What to produce:
Of the lines listed below, return exactly those that run from the line containing "have hB : ∀" through the line containing "norm_integral_le_of_le_on_Ioc (E := ℝ)", both included.

Provided data:

import Summits.NavierStokesRegularity.NavierStokesRegularity.Theorems.FilamentSkeletonRssSkeletonJ1RSingularBranchUnique

/-!
# Route `FilamentSkeletonRss` · crux `SkeletonJ1R` (stmt-NavierStokesRegularity-23610) · registered line `streamline_kantorovich_R`
# — brick K-§3g for stub K `KantorovichClosingL`: CONTINUOUS DEPENDENCE of the nonlinear regular branch on the data `(K₀, H)`

Hand `ns-filament-21221-p1` (g18), `--supports stmt-NavierStokesRegularity-23610 --as helper`; pure Mathlib + the landed K-§3 bricks.

WHY.  K-notes §1(c)/§2 of the lead need the dependence of the unstable streamline `Φ¹(Y)` on the skeleton `Y`.  In the parameterization
currency (`P = p + s q(s)`, branch equation `s q′ = K q + s H(s, q)`), after K's own normalisation of the waist zero, the eigenvalue and the
eigenvector (`p ↦ 0`, `λ ↦ 1`, `ξ ↦ ξ₀`), what varies with `Y` is the pair `(K, H)`.  THIS FILE is the `C⁰` step (D0):
`singularBranch_dist_le` — if `q₁` solves the branch equation for `(K₁, H₁)` and `q₂` for `(K₂, H₂)` on `(0, δ)` (both in `B̄(ξ, R)`, both
`→ ξ` at `0⁺`, `q₂` with the linear bound `‖q₂(x) − ξ‖ ≤ C₁ x` of `exists_singularBranch`), with `K₁ ∘ Π = K₁`, `Π ξ = 0`, bounded forward
semigroup of `K₁` on range `Π`, `K₂ ξ = 0`, `‖K₂ − K₁‖ ≤ κ`, `H₁` `L`-Lipschitz in `q`, and `‖H₁(s, q) − H₂(s, q)‖ ≤ η` on `(0, δ] × B̄(ξ, R)`,
then `‖q₁(x) − q₂(x)‖ ≤ C₂ (η + κ C₁) δ · e^{C₂ L x}` on `(0, δ)` (`C₂ = max C 0·‖Π‖ + 1 + ‖Π‖`).  PROOF: the variation-of-constants
argument of `singularBranch_unique` with the extra source `x(H₁(x,q₂) − H₂(x,q₂)) − (K₂ − K₁) q₂(x)` of size `≤ (η + κ C₁) x` (because
`(K₂ − K₁) ξ = 0`), then Grönwall with a constant (`le_mul_exp_of_le_add_integral`).  The `C¹` dependence (D1, fiber contraction) is NOT here.

HONEST FRAMING.  A generic ODE lemma, sub-brick of the OPEN stub K; stub K, the crux 23610 and its heart stay OPEN; MODEL rung, ∃-side of a
HYPOTHETICAL filament-type rotating-self-similar blow-up skeleton; nothing here is a claim about Navier–Stokes regularity or blow-up.
References: Coddington–Levinson (1955) Ch. 1 §7 (continuous dependence), Ch. 13 §4; Hartman (2002) Ch. III §4 (Grönwall).
-/

set_option linter.dupNamespace false -- `NavierStokesRegularity.NavierStokesRegularity` path/namespace repetition is the tree convention

noncomputable section

namespace Summit.NavierStokesRegularity.NavierStokesRegularity.Theorems.SkeletonJ1RUnstableCurve

open Set Function Filter MeasureTheory intervalIntegral Metric NormedSpace
open scoped Topology

variable {E : Type*} [NormedAddCommGroup E] [NormedSpace ℝ E] [CompleteSpace E]

/-! ## §1 Grönwall with a constant, from the singular end -/

omit [NormedSpace ℝ E] [CompleteSpace E] in
/-- **Grönwall from the singular end, inhomogeneous.** If `n : ℝ → ℝ` is nonnegative, continuous and bounded on `(0, δ)`, and
`n(x) ≤ A + K ∫₀ˣ n` on `(0, δ)` with `K ≥ 0`, then `n(x) ≤ A e^{Kx}` on `(0, δ)` (`x ↦ e^{−Kx}(K∫₀ˣ n + A)` is non-increasing). [folklore] -/
theorem le_mul_exp_of_le_add_integral {n : ℝ → ℝ} {δ K A B : ℝ} (hK : 0 ≤ K) (hn : ContinuousOn n (Ioo 0 δ))
    (hn0 : ∀ x, 0 ≤ n x) (hnB : ∀ x ∈ Ioo 0 δ, n x ≤ B)
    (hle : ∀ x ∈ Ioo 0 δ, n x ≤ A + K * ∫ s in (0 : ℝ)..x, n s) : ∀ x ∈ Ioo 0 δ, n x ≤ A * Real.exp (K * x) := by
  have hB : ∀ x ∈ Ioo 0 δ, ‖n x‖ ≤ |B| := fun x hx => by
    rw [Real.norm_eq_abs, abs_of_nonneg (hn0 x)]; exact (hnB x hx).trans (le_abs_self B)
  have hint : ∀ y ∈ Ico 0 δ, IntervalIntegrable n volume 0 y := fun y hy =>
    intervalIntegrable_of_continuousOn_Ioc (E := ℝ) hy.1 (hn.mono fun s hs => ⟨hs.1, lt_of_le_of_lt hs.2 hy.2⟩)
      fun s hs => hB s ⟨hs.1, lt_of_le_of_lt hs.2 hy.2⟩
  set N : ℝ → ℝ := fun x => ∫ s in (0 : ℝ)..x, n s with hN
  have hN0 : N 0 = 0 := by simp [hN]
  have hNb : ∀ x ∈ Ico 0 δ, ‖N x‖ ≤ |B| * x := fun x hx =>
    norm_integral_le_of_le_on_Ioc (E := ℝ) hx.1 fun s hs => hB s ⟨hs.1, lt_of_le_of_lt hs.2 hx.2⟩
  have hNd : ∀ x ∈ Ioo 0 δ, HasDerivAt N (n x) x := fun x hx =>
    intervalIntegral.integral_hasDerivAt_right (hint x ⟨hx.1.le, hx.2⟩)
      (hn.stronglyMeasurableAtFilter isOpen_Ioo x hx) (hn.continuousAt (Ioo_mem_nhds hx.1 hx.2))
  -- `h(x) = e^{−Kx}(K N(x) + A)` is non-increasing on `[0, δ)`
  set h : ℝ → ℝ := fun x => Real.exp (-(K * x)) * (K * N x + A) with hh
  have hhd : ∀ x ∈ Ioo 0 δ, HasDerivAt h (Real.exp (-(K * x)) * (K * (n x - K * N x - A))) x := by
    intro x hx
    have he : HasDerivAt (fun y => Real.exp (-(K * y))) (Real.exp (-(K * x)) * (-K)) x := by
      simpa using (((hasDerivAt_id x).const_mul K).neg).exp
    have h := he.mul (((hNd x hx).const_mul K).add_const A)
    refine h.congr_deriv ?_
    ring
  have hhc : ContinuousOn h (Ico 0 δ) := by
    intro x hx
    rcases hx.1.eq_or_lt with rfl | hx0
    · have hNc : ContinuousWithinAt N (Ico 0 δ) 0 := by
        rw [Metric.continuousWithinAt_iff]
        intro ε hε
        refine ⟨ε / (|B| + 1), by positivity, fun y hy hyd => ?_⟩
        rw [dist_eq_norm, hN0, sub_zero]
        rw [dist_zero_right, Real.norm_eq_abs, abs_of_nonneg hy.1] at hyd
        calc ‖N y‖ ≤ |B| * y := hNb y hy
          _ ≤ (|B| + 1) * y := by nlinarith [hy.1, abs_nonneg B]
          _ < (|B| + 1) * (ε / (|B| + 1)) := mul_lt_mul_of_pos_left hyd (by positivity)
          _ = ε := by field_simp
      exact ((Real.continuous_exp.comp (continuous_const.mul continuous_id).neg).continuousWithinAt).mul
        ((hNc.const_smul K).add continuousWithinAt_const)
    · exact (hhd x ⟨hx0, hx.2⟩).continuousAt.continuousWithinAt
  have hanti : AntitoneOn h (Ico 0 δ) := by
    refine antitoneOn_of_deriv_nonpos (convex_Ico 0 δ) hhc ?_ ?_
    · rw [interior_Ico]
      exact fun x hx => (hhd x hx).differentiableAt.differentiableWithinAt
    · rw [interior_Ico]
      intro x hx
      rw [(hhd x hx).deriv]
      have h1 : n x - K * N x - A ≤ 0 := by linarith [hle x hx]
      exact mul_nonpos_of_nonneg_of_nonpos (Real.exp_nonneg _) (mul_nonpos_of_nonneg_of_nonpos hK h1)
  intro x hx
  have hhx : h x ≤ h 0 := hanti ⟨le_rfl, hx.1.trans hx.2⟩ ⟨hx.1.le, hx.2⟩ hx.1.le
  have hh0 : h 0 = A := by simp [hh, hN0]
  rw [hh0] at hhx
  -- `e^{−Kx}(K N x + A) ≤ A` ⇒ `K N x + A ≤ A e^{Kx}` ⇒ `n x ≤ A e^{Kx}`
  have he : 0 < Real.exp (-(K * x)) := Real.exp_pos _
  have hmul : K * N x + A ≤ A * Real.exp (K * x) := by
    have h1 : Real.exp (-(K * x)) * (K * N x + A) ≤ A := hhx
    have h2 : Real.exp (K * x) * (Real.exp (-(K * x)) * (K * N x + A)) ≤ Real.exp (K * x) * A :=
      mul_le_mul_of_nonneg_left h1 (Real.exp_nonneg _)
    have h3 : Real.exp (K * x) * Real.exp (-(K * x)) = 1 := by rw [← Real.exp_add, add_neg_cancel, Real.exp_zero]
    calc K * N x + A = (Real.exp (K * x) * Real.exp (-(K * x))) * (K * N x + A) := by rw [h3, one_mul]
      _ = Real.exp (K * x) * (Real.exp (-(K * x)) * (K * N x + A)) := by ring
      _ ≤ Real.exp (K * x) * A := h2
      _ = A * Real.exp (K * x) := by ring
  have h1 := hle x hx
  simp only [hN] at hmul
  linarith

Result of this exercise:
  have hB : ∀ x ∈ Ioo 0 δ, ‖n x‖ ≤ |B| := fun x hx => by
    rw [Real.norm_eq_abs, abs_of_nonneg (hn0 x)]; exact (hnB x hx).trans (le_abs_self B)
  have hint : ∀ y ∈ Ico 0 δ, IntervalIntegrable n volume 0 y := fun y hy =>
    intervalIntegrable_of_continuousOn_Ioc (E := ℝ) hy.1 (hn.mono fun s hs => ⟨hs.1, lt_of_le_of_lt hs.2 hy.2⟩)
      fun s hs => hB s ⟨hs.1, lt_of_le_of_lt hs.2 hy.2⟩
  set N : ℝ → ℝ := fun x => ∫ s in (0 : ℝ)..x, n s with hN
  have hN0 : N 0 = 0 := by simp [hN]
  have hNb : ∀ x ∈ Ico 0 δ, ‖N x‖ ≤ |B| * x := fun x hx =>
    norm_integral_le_of_le_on_Ioc (E := ℝ) hx.1 fun s hs => hB s ⟨hs.1, lt_of_le_of_lt hs.2 hx.2⟩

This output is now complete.